Sugar mice in your stocking

Reporter: Kati Coogan
Date published: 24 November 2009


WHAT KATI DID NEXT: This morning we turned on children’s telly. We do in the morning; it gives mummy an extra 10 minutes under the duvet.

Between the two minutes of actual cartoons, there was up to seven minutes — yes, by this point I had sat up in bed and produced a stopwatch — of adverts for all manner of bits and bobs for Christmas.

It wasn’t even in any age-order.
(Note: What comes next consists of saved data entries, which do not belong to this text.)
import Mathlib
import Literature.Computability.AlgebraicComplexity.StandardFamilies
import Literature.Computability.AlgebraicComplexity.QuasiPolynomialFormulasProofs
import Literature.Computability.AlgebraicComplexity.BorderQWordStages
import Summits.ValiantsHypothesis.ValiantsHypothesis.Theorems.ElementaryWordLengthWordLengthQPStubIbqAdd
import Summits.ValiantsHypothesis.ValiantsHypothesis.Theorems.ElementaryWordLengthWordLengthQPStubIbqSmul
import Summits.ValiantsHypothesis.ValiantsHypothesis.Theorems.ElementaryWordLengthWordLengthQPStubIbqSquare
import Summits.ValiantsHypothesis.ValiantsHypothesis.Theorems.ElementaryWordLengthWordLengthQPStubIbqCube
import Summits.ValiantsHypothesis.ValiantsHypothesis.Theorems.ElementaryWordLengthWordLengthQPStubWordSLP

/-!
# Crux `WordLengthQP` (stmt-ValiantsHypothesis-6623), line `Sketch` (eps-order-ladder) —
stub `stub_perStage`: quasi-polynomial words for `E₀₂(per_n)` give quasi-polynomial integral
border Q-words for `per_n`

Bringmann–Ikenmeyer–Zuiddam's width-2 simulation (J. ACM 65 (2018) art. 32, §3) for the
permanent, in the integral form of `Literature/…/BorderQWordClosure.lean`, at quasi-polynomial
scale: for every `c` there is `c'` such that an affine elementary word of length
`≤ 2^((log₂ n + c)^c)` for `E₀₂(per_n)` yields an integral border Q-word for `per_n` of shift and
length `≤ 2^((log₂ n + c')^c')` at precision `1`.  Chain: word ⇒ straight-line program of length
`2ℓ + 1` (`stub_wordSLP`) ⇒ `BorderQWord.exists_ibq_val_qp` (the stage recursion run with the
landed gadgets `stub_ibqAdd`, `stub_ibqSmul`, `stub_ibqCube`, `stub_ibqSquare`) at ONE common
polylogarithmic exponent `E(n) = (log₂ n + c₀)^c₀` dominating `n`, `n²` and `2 · 2^((log₂ n + c)^c) + 1`
(`exists_common_qp_exponent`) ⇒ `2^(100 E²) ≤ 2^((log₂ n + c')^c')` for `c' = 2c₀ + 100`.
-/

-- `Summit.ValiantsHypothesis.ValiantsHypothesis.…` is the tree's mandated single-conjunct layout
-- (Sub = Summit), so the duplicated namespace component is intended.
set_option linter.dupNamespace false

noncomputable section

open MvPolynomial

namespace Summit.ValiantsHypothesis.ValiantsHypothesis.Cruxes.WordLengthQP.EpsOrderLadder

open Literature.Computability.AlgebraicComplexity

/-- Exponent bookkeeping: `a · ((ℓ + c₀)^c₀)² ≤ (ℓ + (2c₀ + a))^(2c₀ + a)` for `1 ≤ a`
(cf. `eighteen_mul_sq_le_pow`). -/
theorem perStage_mul_sq_le_pow (a c₀ ℓ : ℕ) (ha : 1 ≤ a) :
    a * ((ℓ + c₀) ^ c₀) ^ 2 ≤ (ℓ + (2 * c₀ + a)) ^ (2 * c₀ + a) := by
  have hx : a ≤ ℓ + (2 * c₀ + a) := by omega
  have h1 : ((ℓ + c₀) ^ c₀) ^ 2 ≤ (ℓ + (2 * c₀ + a)) ^ (2 * c₀) := by
    calc ((ℓ + c₀) ^ c₀) ^ 2 = (ℓ + c₀) ^ (2 * c₀) := by rw [← pow_mul, Nat.mul_comm]
      _ ≤ (ℓ + (2 * c₀ + a)) ^ (2 * c₀) := Nat.pow_le_pow_left (by omega) _
  have h2 : a ≤ (ℓ + (2 * c₀ + a)) ^ a := hx.trans (Nat.le_self_pow (by omega) _)
  calc a * ((ℓ + c₀) ^ c₀) ^ 2
      ≤ (ℓ + (2 * c₀ + a)) ^ a * (ℓ + (2 * c₀ + a)) ^ (2 * c₀) := Nat.mul_le_mul h2 h1
    _ = (ℓ + (2 * c₀ + a)) ^ (2 * c₀ + a) := by rw [← pow_add, Nat.add_comm a (2 * c₀)]

/-- The word-length bound `2 · 2^((log₂ n + c)^c) + 1` is quasi-polynomially bounded
(exponent `c + 2`). -/
theorem perStage_isQPBounded_wordBound (c : ℕ) :
    IsQPBounded fun n => 2 * 2 ^ ((Nat.log 2 n + c) ^ c) + 1 := by
  refine ⟨c + 2, fun n => ?_⟩
  set ℓ := Nat.log 2 n
  have hx : 1 ≤ (ℓ + c) ^ c := by
    rcases Nat.eq_zero_or_pos c with rfl | hc
    · simp
    · exact Nat.one_le_pow _ _ (by omega)
  have h1 : 2 * 2 ^ ((ℓ + c) ^ c) + 1 ≤ 2 ^ ((ℓ + c) ^ c + 2) := by
    have h4 : (2 : ℕ) ^ 2 = 4 := by norm_num
    have hp : 1 ≤ 2 ^ ((ℓ + c) ^ c) := Nat.one_le_two_pow
    rw [pow_add, h4]; omega
  refine h1.trans (Nat.pow_le_pow_right (by norm_num) ?_)
  calc (ℓ + c) ^ c + 2 ≤ (ℓ + c) ^ c * 4 := by omega
    _ ≤ (ℓ + (c + 2)) ^ c * (ℓ + (c + 2)) ^ 2 := by
        refine Nat.mul_le_mul (Nat.pow_le_pow_left (by omega) _) ?_
        calc 4 = 2 ^ 2 := by norm_num
          _ ≤ (ℓ + (c + 2)) ^ 2 := Nat.pow_le_pow_left (by omega) _
    _ = (ℓ + (c + 2)) ^ (c + 2) := by rw [← pow_add]

/-- **stub_perStage** (BIZ18 for the permanent, integral form, quasi-polynomial scale). -/
theorem stub_perStage :
    ∀ c : ℕ, ∃ c' : ℕ, ∀ n : ℕ,
      (∃ w : List (Fin 3 × Fin 3 × ℂ × Option (Fin n × Fin n)),
        w.length ≤ 2 ^ ((Nat.log 2 n + c) ^ c) ∧
        (w.map (fun l => Matrix.transvection l.1 l.2.1
          (MvPolynomial.C l.2.2.1 * l.2.2.2.elim 1 MvPolynomial.X))).prod =
          Matrix.transvection (0 : Fin 3) 2
            (Literature.Computability.AlgebraicComplexity.perPoly (Fin n) ℂ)) →
      (∃ w : List ((Polynomial ℂ × Option (Fin n × Fin n)) × ℕ), w.length ≤ 2 ^ ((Nat.log 2 n + c') ^ c') ∧ ∃ M : ℕ, M ≤ 2 ^ ((Nat.log 2 n + c') ^ c') ∧
        ∃ G : Matrix (Fin 2) (Fin 2) (MvPolynomial (Fin n × Fin n) (Polynomial ℂ)),
          (w.map (fun l => (!![MvPolynomial.C l.1.1 * l.1.2.elim 1 MvPolynomial.X,
              MvPolynomial.C (Polynomial.X ^ l.2); MvPolynomial.C (Polynomial.X ^ l.2), 0] :
                Matrix (Fin 2) (Fin 2) (MvPolynomial (Fin n × Fin n) (Polynomial ℂ))))).prod
            = (MvPolynomial.C (Polynomial.X ^ M) : MvPolynomial (Fin n × Fin n) (Polynomial ℂ)) •
                (!![MvPolynomial.map Polynomial.C (Literature.Computability.AlgebraicComplexity.perPoly (Fin n) ℂ), 1; 1, 0] :
                  Matrix (Fin 2) (Fin 2) (MvPolynomial (Fin n × Fin n) (Polynomial ℂ)))
              + (MvPolynomial.C (Polynomial.X ^ (M + 1)) : MvPolynomial (Fin n × Fin n) (Polynomial ℂ)) • G) := by
  intro c
  -- one common polylogarithmic exponent `E(n) = (log₂ n + c₀)^c₀` dominating `n`, `n²` and the
  -- length `2 · 2^((log₂ n + c)^c) + 1` of the straight-line programs
  obtain ⟨c₀, hc₀⟩ := exists_common_qp_exponent (a := fun n => n) (b := fun n => n * n)
    (t := fun n => 2 * 2 ^ ((Nat.log 2 n + c) ^ c) + 1) ⟨1, fun n => by simp⟩
    ⟨2, fun n => by nlinarith⟩ (perStage_isQPBounded_wordBound c)
  refine ⟨2 * c₀ + 100, fun n => ?_⟩
  rintro ⟨w, hwlen, hwprod⟩
  obtain ⟨S, hSlen, i, hi, hSval⟩ := stub_wordSLP w
  have hper : S.val i = perPoly (Fin n) ℂ := by
    rw [hSval, hwprod]
    simp [Matrix.transvection]
  obtain ⟨hE, hd, hcard, ht⟩ := hc₀ n
  set E := (Nat.log 2 n + c₀) ^ c₀ with hEdef
  have hlen : S.len ≤ 2 ^ E := by
    refine hSlen.trans (le_trans ?_ ht)
    omega
  have hdeg : (S.val i).totalDegree ≤ n := by
    rw [hper]
    simpa using (perPoly_isHomogeneous (n := Fin n) (k := ℂ)).totalDegree_le
  have hcardσ : Fintype.card (Fin n × Fin n) ≤ 2 ^ E := by
    simpa [Fintype.card_prod, Fintype.card_fin] using hcard
  obtain ⟨wq, hwq, M, hM, G, hprod⟩ :=
    BorderQWord.exists_ibq_val_qp stub_ibqAdd stub_ibqSmul stub_ibqCube stub_ibqSquare
      (σ := Fin n × Fin n) S n E i hE hlen hd hcardσ hi hdeg
  rw [hper] at hprod
  have hB : 2 ^ (100 * E ^ 2) ≤ 2 ^ ((Nat.log 2 n + (2 * c₀ + 100)) ^ (2 * c₀ + 100)) :=
    Nat.pow_le_pow_right (by norm_num)
      (by simpa [hEdef] using perStage_mul_sq_le_pow 100 c₀ (Nat.log 2 n) (by norm_num))
  exact ⟨wq, hwq.trans hB, M, hM.trans hB, G, hprod⟩

end Summit.ValiantsHypothesis.ValiantsHypothesis.Cruxes.WordLengthQP.EpsOrderLadder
There were fluffy stuffed toys that wiggled their bottoms and sang daft tunes, then we had action-packed cartoon comic figures which could crash and bang with the best of them.

Then there were little dollies — please somebody tell me why they can now drink juice, hiccup and, god forbid, wee themselves.

Thankfully, this family — and I’m including the adults here — is too young to point at the TV and say “I want that!”

I’m trying to think back to the good old days of oranges and apples in your stocking rather than PSPs or X-boxes.

Was there ever a time — perhaps I’m looking at things through rose-tinted specs — when children were happy with sugar mice or did we always think “where’s that Commodore 64 I ordered?”

I do seem to remember that as I grew older and the reality of Christmas had hit, I had cut to the chase and started writing letters to Santa.

“Dear Father Christmas, if you go into Chelsea Girl in the precinct and turn left at the purple sequin leggings, you will go past the deely boppers and leg-warmers to your right and on your left on the bottom shelf there will be a pair of flowery Dr Martens with bright red laces.

“Please ask the assistant if they have them in size six. They will: I reserved them last week, and Bob will literally be your uncle.

“I promise to have a good few nips of whisky available, dad says one is never enough for you and a carrot or two for Rudolph and the lads.

“Please ask them to finish the lot though as we end up tripping up on the half they leave on the stairs.

“Merry Christmas mate, hope its not too stressful.”

Umm, its definitely those rose-tinted glasses. Maybe I’ll take them off next year.